システム開発の巻き取りについて | プロが徹底解説します

「他社に依頼した開発がスムーズに進んでおらず納期に間に合いそうにない」「デスマーチの発生によりメンバーが疲弊しモチベーションが低下している」などのさまざまな理由により、途中まで進んでいるシステム開発を巻き取らなければならないケースは少なくありません。その際は、適切な体制を新たに構築した上、正しいステップで巻き取りを進めないと、状況がより悪化することもあるため注意が必要です。

本コラムでは、そもそもシステム開発の巻き取りとは何か?といった疑問に答えながら、システム開発の巻き取りを成功させるポイントや注意点、巻き取りを依頼するシステム開発会社の選定方法などについて詳しく解説します。システム開発の巻き取りが成功した事例も紹介していますので、ぜひ参考にしてください。

なぜシステム開発で巻き取りが発生するのか?

システム開発の巻き取りが必要となる代表的な状況は、依頼したシステム開発会社が続行を断念するというケースです。

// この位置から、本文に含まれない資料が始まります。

import Summits.ResolutionOfSingularities.ResolutionOfSingularities.Theorems.EquisingularLiftEquisingularLiftNatNoseHostedHSUB
import Summits.ResolutionOfSingularities.ResolutionOfSingularities.Theorems.EquisingularLiftEquisingularLiftNatResidueHypDefsE2
import HarnessLib

/-!
# EL♮(3), door ν4 «EQUINODAL PLANAR NOSE»: HSUBᵉ COMPOSED FROM AN INNER UPSTAIRS MOTIVE AND ITS SUPPLIERS (nose round + B‴ tail PROVED)

res-L1-w45b-nose-w1 g3 (WIDTH seat D-0157 DOOR 1; HSUBᵉ pen, desk R58 (2)).  The upstairs debt HSUBᵉ of the K5ᵉ engine
(`target_elnat_of_hostedSubchainResolutionₑ`, ✓ p674976) asks, for every move of the door `ReachEquinodalPlanarNose₂ k 3 ℓ T₁ F₉ β T₉ E₉`
(…NatResidueHypDefsE2, ✓ p674326), a new upstairs stage in HSUBʰ's currency.  This file proves the COMPOSITION once and for all, for an
ARBITRARY inner upstairs motive `RD G γ T E W` (a parameter — stub-2's NU4-SIZING §E E.1 `R⁺` is the intended instance) given four suppliers:

* `JINIT` — `RD` holds at the door's initial stage `(ℙ³_k, 𝟙, T₁, V₊(ℓ), Z)` from the door's STATIC data (all ten clauses + `EqCertAt₀`) [brick N-0];
* `HNODE` — `RD` is closed under the door's (pt) clause (binder list VERBATIM) [brick N-PT];
* `HRDZ`  — `RD` is closed under the door's (rd) clause (binder list VERBATIM) [brick N-RD];
* `HEND`  — at the reached stage, `RD F₂ υ T₂ E₂ Z₂` + `Z₂ ⊆ T₂` + `Z̃₂` regular deliver an upstairs stage `(X', σ', S', j, t)` in the chain
  TOGETHER WITH a regular `O`-flat model `C` of `Z₂` with reduced trace `C.comap j = 𝓘⟨Z₂⟩` [the m = 0 exit of the nose datum].

Given these, PHASE 1 is one application of the door's universal motive clause to `RD`, and PHASE 2 — the nose round on the GIVEN centre `C`
(E1-legality off the generic point of `Y` from the chain, …NatCentreOffGeneric; the model square `modelStep_chain`; the stage-generic nose
engine‴ `hsub_reachNoseTowerBTriplePrime_of_fact'` on the B‴ tail, fed with (T-k) = `EmbeddedCurveLiftFact`; the host dropped, `E₉ = ∅`,
`TCPlus.letterDatum_empty`) — is res-L1-w45b-nose-w2's …NatNoseHostedHSUB proof pattern, here with NO (T-k) call for the nose centre itself
(upstairs the centre is the given strict transform, as the door's design note demands).

Conditional on (T-k) through the tail exactly like (R-ν3); no new mathematics; counted 0.  EL♮(3) is NOT proved here; resolution of
singularities in positive characteristic is NOT proved anywhere in this tree.
-/

set_option linter.dupNamespace false
set_option linter.overlappingInstances false

noncomputable section

open CategoryTheory CategoryTheory.Limits AlgebraicGeometry TopologicalSpace Topology IsLocalRing
open Literature.AlgebraicGeometry.Resolution
open AlgebraicGeometry.Scheme.IdealSheafData
open Summit.ResolutionOfSingularities.ResolutionOfSingularities.Theses.EquisingularLift.Split
open Summit.ResolutionOfSingularities.ResolutionOfSingularities.Cruxes.EquisingularLift.StrataSplit

namespace Summit.ResolutionOfSingularities.ResolutionOfSingularities.Cruxes.EquisingularLiftNat.Sections.Equinodal

/-- **HSUBᵉ FROM SUPPLIERS (composition; the nose round on the given centre and the B‴ tail are proved).**  For ANY inner upstairs motive
`RD` over `ℙ³_k` carrying `(T, E, W)` with `JINIT` (it holds at the door's initial stage from the door's static data and `EqCertAt₀`),
`HNODE` / `HRDZ` (it is closed under `ReachEquinodalPlanarNose₂`'s inner (pt) / (rd) clauses, binder lists VERBATIM) and `HEND` (at the reached
stage it delivers an upstairs stage in the chain WITH a regular `O`-flat model `C` of `Z₂` with reduced trace), every move
`ReachEquinodalPlanarNose₂ k 3 ℓ T₁ F₉ β T₉ E₉` is matched by a new upstairs stage in HSUBʰ's currency (host dropped: `E₉ = ∅`, trivial letter).
Conditional on (T-k) (`EmbeddedCurveLiftFact`) through the B‴ tail, like (R-ν3).  EL♮(3) NOT proved; char-p resolution NOT proved.
[OURS · L1 W4.5b · door ν4 · HSUBᵉ composition, counted 0] -/
theorem hsube_of_suppliers (hF : EmbeddedCurveLiftFact) (k : Type) [Field k] [IsAlgClosed k]
    (O : Type) [CommRing O] [IsDomain O] [IsDiscreteValuationRing O] [IsAdicComplete (IsLocalRing.maximalIdeal O) O]
    [IsAlgClosed (IsLocalRing.ResidueField O)] (θ : O →+* k) (hθ : Function.Surjective θ)
    (P : Scheme.{0}) (q : P ⟶ Spec (.of O)) (Y : Set P) (Ch : ∀ X' : Scheme.{0}, (X' ⟶ P) → Set X' → Prop)
    (hChStep : ∀ (X' X'' : Scheme.{0}) (σ' : X' ⟶ P) (S' : Set X') (C : X'.IdealSheafData) (τ : X'' ⟶ X'),
      Ch X' σ' S' → IsBlowup τ C → Scheme.IsRegular C.subscheme → Flat (C.subschemeι ≫ σ' ≫ q) →
      σ' '' (C.support : Set X') ⊆ {y | ¬ IsGenericPoint y Y} → (C.support : Set X') ∩ (σ' ≫ q) ⁻¹' {IsLocalRing.closedPoint O} ⊆ S' →
      Ch X'' (τ ≫ σ') (closure (τ ⁻¹' (S' \ (C.support : Set X')))))
    (hChSplit : ∀ (X' : Scheme.{0}) (σ' : X' ⟶ P) (S' : Set X'), Ch X' σ' S' → Chain P Y X' σ' S')
    (hYsp : Y ⊆ q ⁻¹' {IsLocalRing.closedPoint O}) (hYirr : IsIrreducible Y) (hYcl : IsClosed Y) (hPint : IsIntegral P)
    (hPnoeth : IsLocallyNoetherian P) (hPreg : Scheme.IsRegular P) (hqprop : IsProper q) (hqsm : SmoothOfRelativeDimension 3 q)
    -- the door's parameters, the inner upstairs motive and its four suppliers
    (ℓ : MvPolynomial (Fin (3 + 1)) k) (T₁ : Set (Literature.AlgebraicGeometry.Motives.projectiveSpace 3 k).left)
    (RD : ∀ G : Scheme.{0}, (G ⟶ (Literature.AlgebraicGeometry.Motives.projectiveSpace 3 k).left) → Set G → Set G → Set G → Prop)
    (JINIT : letI := MvPolynomial.gradedAlgebra (σ := Fin (3 + 1)) (R := k)
      ∀ (Z : Set (Literature.AlgebraicGeometry.Motives.projectiveSpace 3 k).left) (hZ : IsClosed Z),
        Z ⊆ T₁ →
        ¬ (T₁ ⊆ Z) →
        Z.Infinite →
        Z ⊆ {y : (Literature.AlgebraicGeometry.Motives.projectiveSpace 3 k).left | ℓ ∈ (y : ProjectiveSpectrum (MvPolynomial.homogeneousSubmodule (Fin (3 + 1)) k)).asHomogeneousIdeal} →
        IsPreirreducible Z →
        (∀ z : ↥(redSub (Literature.AlgebraicGeometry.Motives.projectiveSpace 3 k).left Z hZ), IsClosed ({z} : Set ↥(redSub (Literature.AlgebraicGeometry.Motives.projectiveSpace 3 k).left Z hZ)) →
              ringKrullDim ((redSub (Literature.AlgebraicGeometry.Motives.projectiveSpace 3 k).left Z hZ).presheaf.stalk z) = ((1 : ℕ) : WithBot ℕ∞)) →
        (∀ (i : redSub (Literature.AlgebraicGeometry.Motives.projectiveSpace 3 k).left Z hZ ⟶ redSub (Literature.AlgebraicGeometry.Motives.projectiveSpace 3 k).left Set.univ isClosed_univ), i ≫ redSubι (Literature.AlgebraicGeometry.Motives.projectiveSpace 3 k).left Set.univ isClosed_univ = redSubι (Literature.AlgebraicGeometry.Motives.projectiveSpace 3 k).left Z hZ →
              ∀ z : ↥(redSub (Literature.AlgebraicGeometry.Motives.projectiveSpace 3 k).left Z hZ), IsRegularLocalRing ((redSub (Literature.AlgebraicGeometry.Motives.projectiveSpace 3 k).left Set.univ isClosed_univ).presheaf.stalk (i.base z))) →
        (∀ (i : redSub (Literature.AlgebraicGeometry.Motives.projectiveSpace 3 k).left Z hZ ⟶ redSub (Literature.AlgebraicGeometry.Motives.projectiveSpace 3 k).left (closure {y : (Literature.AlgebraicGeometry.Motives.projectiveSpace 3 k).left | ℓ ∈ (y : ProjectiveSpectrum (MvPolynomial.homogeneousSubmodule (Fin (3 + 1)) k)).asHomogeneousIdeal}) isClosed_closure),
              i ≫ redSubι (Literature.AlgebraicGeometry.Motives.projectiveSpace 3 k).left (closure {y : (Literature.AlgebraicGeometry.Motives.projectiveSpace 3 k).left | ℓ ∈ (y : ProjectiveSpectrum (MvPolynomial.homogeneousSubmodule (Fin (3 + 1)) k)).asHomogeneousIdeal}) isClosed_closure = redSubι (Literature.AlgebraicGeometry.Motives.projectiveSpace 3 k).left Z hZ →
              ∀ z : ↥(redSub (Literature.AlgebraicGeometry.Motives.projectiveSpace 3 k).left Z hZ), IsRegularLocalRing ((redSub (Literature.AlgebraicGeometry.Motives.projectiveSpace 3 k).left (closure {y : (Literature.AlgebraicGeometry.Motives.projectiveSpace 3 k).left | ℓ ∈ (y : ProjectiveSpectrum (MvPolynomial.homogeneousSubmodule (Fin (3 + 1)) k)).asHomogeneousIdeal}) isClosed_closure).presheaf.stalk (i.base z))) →
        (∀ e : ↥(redSub (Literature.AlgebraicGeometry.Motives.projectiveSpace 3 k).left (closure {y : (Literature.AlgebraicGeometry.Motives.projectiveSpace 3 k).left | ℓ ∈ (y : ProjectiveSpectrum (MvPolynomial.homogeneousSubmodule (Fin (3 + 1)) k)).asHomogeneousIdeal}) isClosed_closure),
              IsClosed ({e} : Set ↥(redSub (Literature.AlgebraicGeometry.Motives.projectiveSpace 3 k).left (closure {y : (Literature.AlgebraicGeometry.Motives.projectiveSpace 3 k).left | ℓ ∈ (y : ProjectiveSpectrum (MvPolynomial.homogeneousSubmodule (Fin (3 + 1)) k)).asHomogeneousIdeal}) isClosed_closure)) →
              (redSubι (Literature.AlgebraicGeometry.Motives.projectiveSpace 3 k).left (closure {y : (Literature.AlgebraicGeometry.Motives.projectiveSpace 3 k).left | ℓ ∈ (y : ProjectiveSpectrum (MvPolynomial.homogeneousSubmodule (Fin (3 + 1)) k)).asHomogeneousIdeal}) isClosed_closure e : (Literature.AlgebraicGeometry.Motives.projectiveSpace 3 k).left) ∈ Z →
              ringKrullDim ((redSub (Literature.AlgebraicGeometry.Motives.projectiveSpace 3 k).left (closure {y : (Literature.AlgebraicGeometry.Motives.projectiveSpace 3 k).left | ℓ ∈ (y : ProjectiveSpectrum (MvPolynomial.homogeneousSubmodule (Fin (3 + 1)) k)).asHomogeneousIdeal}) isClosed_closure).presheaf.stalk e) = ((2 : ℕ) : WithBot ℕ∞)) →
        EqCertAt₀ k 3 ℓ Z hZ →
        RD (Literature.AlgebraicGeometry.Motives.projectiveSpace 3 k).left (𝟙 (Literature.AlgebraicGeometry.Motives.projectiveSpace 3 k).left) T₁
          {y : (Literature.AlgebraicGeometry.Motives.projectiveSpace 3 k).left | ℓ ∈ (y : ProjectiveSpectrum (MvPolynomial.homogeneousSubmodule (Fin (3 + 1)) k)).asHomogeneousIdeal} Z)
    (HNODE :
        (∀ (G G' : Scheme.{0}) (γ : G ⟶ (Literature.AlgebraicGeometry.Motives.projectiveSpace 3 k).left) (T E W : Set G) (hW : IsClosed W) (w : ↥(redSub G W hW)) (υ₁ : G' ⟶ G)
            (hy : IsClosed ({(redSubι G W hW w : G)} : Set G)),
          RD G γ T E W → W ⊆ T → ¬ IsRegularLocalRing ((redSub G W hW).presheaf.stalk w) →
          IsRegularLocalRing (G.presheaf.stalk (redSubι G W hW w : G)) →
          ((redSubι G W hW w : G) ∈ closure E → ∀ e : ↥(redSub G (closure E) isClosed_closure),
            (redSubι G (closure E) isClosed_closure e : G) = (redSubι G W hW w : G) →
            IsRegularLocalRing ((redSub G (closure E) isClosed_closure).presheaf.stalk e)) →
          IsBlowup υ₁ (vanishingIdeal (⟨{(redSubι G W hW w : G)}, hy⟩ : Closeds G)) →
          RD G' (υ₁ ≫ γ) (closure (υ₁ ⁻¹' (T \ {(redSubι G W hW w : G)}))) (closure (υ₁ ⁻¹' (E \ {(redSubι G W hW w : G)})))
            (closure (υ₁ ⁻¹' (W \ {(redSubι G W hW w : G)})))))
    (HRDZ :
        (∀ (G G' : Scheme.{0}) (γ : G ⟶ (Literature.AlgebraicGeometry.Motives.projectiveSpace 3 k).left) (T E W : Set G) (Z' : Set G) (hZ' : IsClosed Z') (υ' : G' ⟶ G),
          RD G γ T E W → W ⊆ T → ¬ W ⊆ Z' → Z' ⊆ closure E → Z' ⊆ T → ¬ T ⊆ Z' → (∀ z : ↥(redSub G Z' hZ'), IsRegularLocalRing ((redSub G Z' hZ').presheaf.stalk z)) →
          (∀ (i : redSub G Z' hZ' ⟶ redSub G (closure E) isClosed_closure), i ≫ redSubι G (closure E) isClosed_closure = redSubι G Z' hZ' →
            ∀ z : ↥(redSub G Z' hZ'), IsRegularLocalRing ((redSub G (closure E) isClosed_closure).presheaf.stalk (i z))) → DirStepUnobs G (closure E) isClosed_closure Z' hZ' →
          (∀ z : ↥(redSub G Z' hZ'), IsClosed ({z} : Set ↥(redSub G Z' hZ')) → ringKrullDim ((redSub G Z' hZ').presheaf.stalk z) = ((1 : ℕ) : WithBot ℕ∞)) →
          IsBlowup υ' (vanishingIdeal (⟨Z', hZ'⟩ : Closeds G)) →
          RD G' (υ' ≫ γ) (closure (υ' ⁻¹' (T \ Z'))) (closure (υ' ⁻¹' (closure E \ Z'))) (closure (υ' ⁻¹' (W \ Z')))))
    (HEND : ∀ (F₂ : Scheme.{0}) (υ : F₂ ⟶ (Literature.AlgebraicGeometry.Motives.projectiveSpace 3 k).left) (T₂ E₂ Z₂ : Set F₂) (hZ₂ : IsClosed Z₂),
      RD F₂ υ T₂ E₂ Z₂ → Z₂ ⊆ T₂ → (∀ z : ↥(redSub F₂ Z₂ hZ₂), IsRegularLocalRing ((redSub F₂ Z₂ hZ₂).presheaf.stalk z)) →
      ∃ (X' : Scheme.{0}) (σ' : X' ⟶ P) (S' : Set X') (j : F₂ ⟶ X') (t : F₂ ⟶ Spec (.of k)) (C : X'.IdealSheafData),
        Ch X' σ' S' ∧ IsIntegral X' ∧ IsLocallyNoetherian X' ∧ Scheme.IsRegular X' ∧ IsDominant (σ' ≫ q) ∧ IsIntegral F₂ ∧
        IsPullback j t (σ' ≫ q) (Spec.map (CommRingCat.ofHom θ)) ∧ IsClosed T₂ ∧ IsIrreducible T₂ ∧ j '' T₂ = S' ∧
        Scheme.IsRegular C.subscheme ∧ Flat (C.subschemeι ≫ σ' ≫ q) ∧ C.comap j = vanishingIdeal (⟨Z₂, hZ₂⟩ : Closeds F₂))
    -- THE MOVE
    (F₉ : Scheme.{0}) (β : F₉ ⟶ (Literature.AlgebraicGeometry.Motives.projectiveSpace 3 k).left) (T₉ E₉ : Set F₉) (hR : ReachEquinodalPlanarNose₂ k 3 ℓ T₁ F₉ β T₉ E₉) :
    ∃ (X₉ : Scheme.{0}) (σ₉ : X₉ ⟶ P) (S₉ : Set X₉) (j₉ : F₉ ⟶ X₉) (t₉ : F₉ ⟶ Spec (.of k)),
      Ch X₉ σ₉ S₉ ∧ IsIntegral X₉ ∧ IsLocallyNoetherian X₉ ∧ Scheme.IsRegular X₉ ∧ IsDominant (σ₉ ≫ q) ∧
      IsPullback j₉ t₉ (σ₉ ≫ q) (Spec.map (CommRingCat.ofHom θ)) ∧ j₉ '' T₉ = S₉ ∧ IsClosed T₉ ∧ IsIrreducible T₉ ∧ IsIntegral F₉ ∧
      TCPlus.LetterDatum O P q Y F₉ X₉ σ₉ j₉ E₉ := by
  classical
  obtain ⟨hE₉, Z, hZ, hZT, hTZ, hZinf, hZPi, hZirr, hZdim, hGreg, hEreg, hEdim, hcert, F₂, υ, T₂, E₂, Z₂, hZ₂, hmot, hZ₂T, hT₂Z, hZ₂inf,
    hZ₂dim, hZ₂reg, F₃, υ', hυ', γ', E', Es', Ns', K', htail, hβ⟩ := hR
  subst hE₉
  -- PHASE 1: the inner induction — ONE application of the door's universal motive clause to `RD`
  have hRD : RD F₂ υ T₂ E₂ Z₂ := hmot RD (JINIT Z hZ hZT hTZ hZinf hZPi hZirr hZdim hGreg hEreg hEdim hcert) HNODE HRDZ
  -- PHASE 2: the reached upstairs stage and the GIVEN centre `C` (no (T-k) call here)
  obtain ⟨X', σ', S', j, t, C, hCh', hX'int, hX'noeth, hX'reg, hX'dom, hF₂, hsq, hT₂cl, hT₂irr, hjT₂, hCreg, hCfl, hCj⟩ :=
    HEND F₂ υ T₂ E₂ Z₂ hZ₂ hRD hZ₂T hZ₂reg
  subst hjT₂
  haveI := hPint; haveI := hPnoeth; haveI := hX'int; haveI := hX'noeth; haveI := hF₂
  -- E1-legality of `C` upstairs: off the generic point of `Y` (from the chain and `¬ T₂ ⊆ Z₂`)
  have hoff : σ' '' (C.support : Set X') ⊆ {y : P | ¬ IsGenericPoint y Y} :=
    image_support_subset_not_isGenericPoint_of_chain θ hθ q Y hYsp σ' (j '' T₂) (hChSplit _ _ _ hCh') j t hsq T₂ rfl C Z₂ hZ₂ hCj hT₂Z
  have hCoff : ∀ c ∈ (C.support : Set X'), ¬ IsGenericPoint (σ' c) Y := fun c hc => hoff ⟨c, hc, rfl⟩
  -- the upstairs blow-up of `C` and the model square for the nose blow-up `υ'` (`modelStep_chain`)
  have hDT : (((vanishingIdeal (⟨Z₂, hZ₂⟩ : Closeds F₂)) : F₂.IdealSheafData).support : Set F₂) ⊆ T₂ := by
    rw [Scheme.IdealSheafData.coe_support_vanishingIdeal]; exact hZ₂T
  have hTD : ¬ T₂ ⊆ (((vanishingIdeal (⟨Z₂, hZ₂⟩ : Closeds F₂)) : F₂.IdealSheafData).support : Set F₂) := by
    rw [Scheme.IdealSheafData.coe_support_vanishingIdeal]; exact hT₂Z
  obtain ⟨X₂, τ₂, hτ₂⟩ := exists_isBlowup X' C
  obtain ⟨hX₂i, hX₂n, hX₂r, hX₂dom, hF₃i, hirr₃, j₃, t₃, hsq₃, hcomm₃, hCh₃⟩ :=
    modelStep_chain O k θ hθ P q Y hYirr hYcl Ch hChSplit hChStep X' σ' (j '' T₂) hCh' hX'reg hX'dom F₂ j t hsq T₂ rfl
      C (vanishingIdeal (⟨Z₂, hZ₂⟩ : Closeds F₂)) hCj hCreg hCfl hoff hDT hTD X₂ τ₂ hτ₂ F₃ υ' hυ'
  rw [Scheme.IdealSheafData.coe_support_vanishingIdeal] at hirr₃ hCh₃
  have hexc₃ : (C.comap τ₂).comap j₃ = (vanishingIdeal (⟨Z₂, hZ₂⟩ : Closeds F₂)).comap υ' := by
    rw [← Scheme.IdealSheafData.comap_comp, hcomm₃, Scheme.IdealSheafData.comap_comp, hCj]
  -- the stage-generic nose engine‴ on the B‴ tail, fed with (T-k) at the base `(k, O, θ, P, q)`
  obtain ⟨X₉, σ₉, S₉, j₉, t₉, h1, h2, h3, h4, h5, h6, h7, h8, h9, h10⟩ :=
    hsub_reachNoseTowerBTriplePrime_of_fact' k O θ hθ P q Y Ch hChStep hChSplit hYsp hYirr hYcl hPint hPnoeth hPreg hqprop hqsm
      X' σ' (j '' T₂) hCh' hX'int hX'noeth hX'reg hX'dom F₂ hF₂ j t hsq T₂ hT₂cl hT₂irr rfl
      Z₂ hZ₂ hZ₂T hT₂Z hZ₂inf hZ₂dim C hCreg hCfl hCj hCoff X₂ τ₂ hτ₂ hX₂i hX₂n hX₂r hX₂dom F₃ hF₃i υ' hυ' j₃ t₃ hsq₃ hcomm₃ hexc₃ hirr₃ hCh₃
      (hF k O θ hθ P q) F₉ γ' T₉ E' K' ⟨Es', Ns', htail⟩
  -- the host is dropped: `E₉ = ∅` has the trivial model
  exact ⟨X₉, σ₉, S₉, j₉, t₉, h1, h2, h3, h4, h5, h6, h7, h8, h9, h10, TCPlus.letterDatum_empty O P q Y F₉ X₉ σ₉ j₉⟩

システム開発会社の技術力が不足しており、進捗が一向に進まない場合や、主力メンバーの退職などによって開発チームの維持が困難になった場合などに発生します。

また、自社内で開発を行っていた場合にも、メンバーの退職や異動などにより安定した開発体制の持続が困難となり、外部のシステム開発会社に巻き取りを依頼するケースなどが考えられるでしょう。

いずれにせよ、現状の開発体制でシステム開発を進めていても完成が見えない、あるいは大幅な納期遅延の発生が目に見えている、といった状況に陥った際に、システム開発の巻き取りが発生するといえます。

システム開発の巻き取りを成功させるポイントや注意点

システム開発の巻き取りを成功させるには、次のようなポイントや注意点に留意する必要があります。

  • システムの内容や要件をしっかりと共有する
  • 現状の課題やトラブルを洗い出す
  • 開発にあたっての知見やノウハウを引き継ぐ
  • 巻き取りの内容をドキュメントにまとめておく

以下、それぞれについて順に解説します。

システムの内容や要件をしっかりと共有する

これまでに作成した要件定義書や各種設計書、業務フロー図、システム構成図など、システムの内容や要件に関するものはすべて旧担当者と新担当者の間でしっかりと共有し、抜け漏れのないようにしましょう。

もちろん、ドキュメントの受け渡しが行われたらそれで終わりではなく、関係者間で綿密な打ち合わせを何度も重ねることで、システムの内容や要件について新担当者が確実に理解することが重要です。

また、通り一遍に共有するだけではなく、特に大事なポイントや注意すべき事柄については繰り返し擦り合わせを行った上で、詳細まで把握しておく必要があります。

現状の課題やトラブルを洗い出す

現状の課題やトラブルを洗い出し、新担当者がしっかりと把握しておくことも重要です。巻き取りが発生する以上、決して小さくない課題やトラブルが発生していると考えられます。それらを洗い出すことで、今後のシステム開発の方向性や、円滑に進めるためのポイントを明らかにすることが可能です。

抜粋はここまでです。